Locate the line that contains "intro d hd hnot" in the entries below. Retype it and all following lines through the final one, character for character.

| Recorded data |
[Start of Attachment]
/-- **Even layers: the virtual functional factors through the closed-pair functional.** For a harmonic `p` of degree `2κ`,
every perfect matching `M` of `K_n` and all `N, r`:
`Σ_A p_A · knapsackMoment N r (x_M(A)) = (Σ_{s ≤ κ} (−1)^{κ−s} C(κ,s) · knapsackMoment N r (2κ − s)) · Σ_{T : d_M(T) = 2κ} p_T`
(an `A` of the class `d_M(A) = 2s` meets `2κ − s` edges; pairing identities `Q_{2s} = (−1)^{κ−s} C(κ,s) Q_{2κ}`).
[cite: Grigoriev2001, Lemma 1.4 (PDF p. 8)] [cite: GodsilMeagher2015, §15.2] -/
theorem virtualSum_eq_of_even (M : PMatch n) {κ : ℕ} (hκn : 2 * κ ≤ n) {p : Finset (Fin n) → ℝ} (hp : IsHarmonic (2 * κ) p)
    (N : ℕ) (r : ℝ) :
    ∑ A : Finset (Fin n), p A * knapsackMoment N r (M.1.filter fun e => ∃ a ∈ A, a ∈ e).card =
      (∑ s ∈ range (κ + 1), (-1 : ℝ) ^ (κ - s) * (κ.choose s : ℝ) * knapsackMoment N r (2 * κ - s)) *
        ∑ T ∈ univ.filter (fun T : Finset (Fin n) => (T.filter fun x => M.2.partner x ∈ T).card = 2 * κ), p T := by
  classical
  obtain ⟨hinv, hfix⟩ := partner_invol M
  let G : ℕ → ℝ := fun d => knapsackMoment N r (2 * κ - d / 2)
  have hterm : ∀ A : Finset (Fin n), p A * knapsackMoment N r (M.1.filter fun e => ∃ a ∈ A, a ∈ e).card =
      p A * G (A.filter fun x => M.2.partner x ∈ A).card := by
    intro A
    by_cases hA : A.card = 2 * κ
    · have h := two_mul_card_meet_add M A
      have hx : 2 * κ - (A.filter fun x => M.2.partner x ∈ A).card / 2 = (M.1.filter fun e => ∃ a ∈ A, a ∈ e).card := by omega
      simp only [G, hx]
    · rw [hp.1 A hA, zero_mul, zero_mul]
  rw [sum_congr rfl fun A _ => hterm A]
  have hsplit : ∑ A : Finset (Fin n), p A * G (A.filter fun x => M.2.partner x ∈ A).card =
      ∑ d ∈ range (n + 1), ∑ A ∈ univ.filter (fun A : Finset (Fin n) => (A.filter fun x => M.2.partner x ∈ A).card = d),
        p A * G (A.filter fun x => M.2.partner x ∈ A).card := by
    rw [← sum_biUnion]
    · refine (sum_subset (subset_univ _) fun A _ hA => ?_).symm
      exfalso; apply hA
      rw [mem_biUnion]
      refine ⟨(A.filter fun x => M.2.partner x ∈ A).card, mem_range.2 ?_, by simp⟩
      have := (card_filter_le A (fun x => M.2.partner x ∈ A)).trans (card_finset_fin_le A)
      omega
    · intro i _ j _ hij
      exact disjoint_filter.2 fun A _ h1 h2 => hij (h1.symm.trans h2)
  rw [hsplit]
  have hcl : ∀ d, ∑ A ∈ univ.filter (fun A : Finset (Fin n) => (A.filter fun x => M.2.partner x ∈ A).card = d),
      p A * G (A.filter fun x => M.2.partner x ∈ A).card =
      G d * ∑ A ∈ univ.filter (fun A : Finset (Fin n) => (A.filter fun x => M.2.partner x ∈ A).card = d), p A := by
    intro d
    rw [mul_sum]
    refine sum_congr rfl fun A hA => ?_
    simp only [mem_filter, mem_univ, true_and] at hA
    rw [hA, mul_comm]
  simp only [hcl]
  -- odd classes and classes above `k` vanish
  have hodd_empty : ∀ d, ¬ 2 ∣ d →
      ∑ A ∈ univ.filter (fun A : Finset (Fin n) => (A.filter fun x => M.2.partner x ∈ A).card = d), p A = 0 := by
    intro d hd
    refine sum_eq_zero fun A hA => ?_
    simp only [mem_filter, mem_univ, true_and] at hA
    by_cases hAk : A.card = 2 * κ
    · exfalso
      have h := two_mul_card_meet_add M A
      rw [hA, hAk] at h
      omega
    · exact hp.1 A hAk
  have hbig : ∀ d, 2 * κ < d →
      ∑ A ∈ univ.filter (fun A : Finset (Fin n) => (A.filter fun x => M.2.partner x ∈ A).card = d), p A = 0 := by
    intro d hd
    refine sum_eq_zero fun A hA => ?_
    simp only [mem_filter, mem_univ, true_and] at hA
    by_cases hAk : A.card = 2 * κ
    · exfalso
      have := card_filter_le A (fun x => M.2.partner x ∈ A)
      rw [hA, hAk] at this
      omega
    · exact hp.1 A hAk
  have hreindex : ∑ d ∈ range (n + 1),
      G d * ∑ A ∈ univ.filter (fun A : Finset (Fin n) => (A.filter fun x => M.2.partner x ∈ A).card = d), p A =
      ∑ s ∈ range (κ + 1),
        G (2 * s) * ∑ A ∈ univ.filter (fun A : Finset (Fin n) => (A.filter fun x => M.2.partner x ∈ A).card = 2 * s), p A := by
    symm
    refine sum_of_injOn (fun s => 2 * s) (fun s _ t _ h => by simpa using h) ?_ ?_ (fun s _ => rfl)
    · intro s hs
      simp only [coe_range, Set.mem_Iio] at hs ⊢
      omega
    · intro d hd hnot
      simp only [Set.mem_image, coe_range, Set.mem_Iio, not_exists, not_and] at hnot
      by_cases h2 : 2 ∣ d
      · obtain ⟨s, rfl⟩ := h2
        have hs : κ < s := by
          by_contra hle
          exact hnot s (by push Not at hle; omega) rfl
        rw [hbig (2 * s) (by omega), mul_zero]
      · rw [hodd_empty d h2, mul_zero]
  rw [hreindex]
  have hclass : ∀ s ∈ range (κ + 1),
      G (2 * s) * ∑ A ∈ univ.filter (fun A : Finset (Fin n) => (A.filter fun x => M.2.partner x ∈ A).card = 2 * s), p A =
      ((-1 : ℝ) ^ (κ - s) * (κ.choose s : ℝ) * knapsackMoment N r (2 * κ - s)) *
        ∑ T ∈ univ.filter (fun T : Finset (Fin n) => (T.filter fun x => M.2.partner x ∈ T).card = 2 * κ), p T := by
    intro s hs
    have hsκ : s ≤ κ := by have := mem_range.1 hs; omega
    rw [pairedSum_eq_of_even hinv hfix hp hsκ]
    have hG : G (2 * s) = knapsackMoment N r (2 * κ - s) := by
      simp only [G]
      congr 1
      omega
    rw [hG]; ring
  rw [sum_congr rfl hclass, ← sum_mul]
[End of Attachment]
| Exercise output |
    · intro d hd hnot
      simp only [Set.mem_image, coe_range, Set.mem_Iio, not_exists, not_and] at hnot
      by_cases h2 : 2 ∣ d
      · obtain ⟨s, rfl⟩ := h2
        have hs : κ < s := by
          by_contra hle
          exact hnot s (by push Not at hle; omega) rfl
        rw [hbig (2 * s) (by omega), mul_zero]
      · rw [hodd_empty d h2, mul_zero]
  rw [hreindex]
  have hclass : ∀ s ∈ range (κ + 1),
      G (2 * s) * ∑ A ∈ univ.filter (fun A : Finset (Fin n) => (A.filter fun x => M.2.partner x ∈ A).card = 2 * s), p A =
      ((-1 : ℝ) ^ (κ - s) * (κ.choose s : ℝ) * knapsackMoment N r (2 * κ - s)) *
        ∑ T ∈ univ.filter (fun T : Finset (Fin n) => (T.filter fun x => M.2.partner x ∈ T).card = 2 * κ), p T := by
    intro s hs
    have hsκ : s ≤ κ := by have := mem_range.1 hs; omega
    rw [pairedSum_eq_of_even hinv hfix hp hsκ]
    have hG : G (2 * s) = knapsackMoment N r (2 * κ - s) := by
      simp only [G]
      congr 1
      omega
    rw [hG]; ring
  rw [sum_congr rfl hclass, ← sum_mul]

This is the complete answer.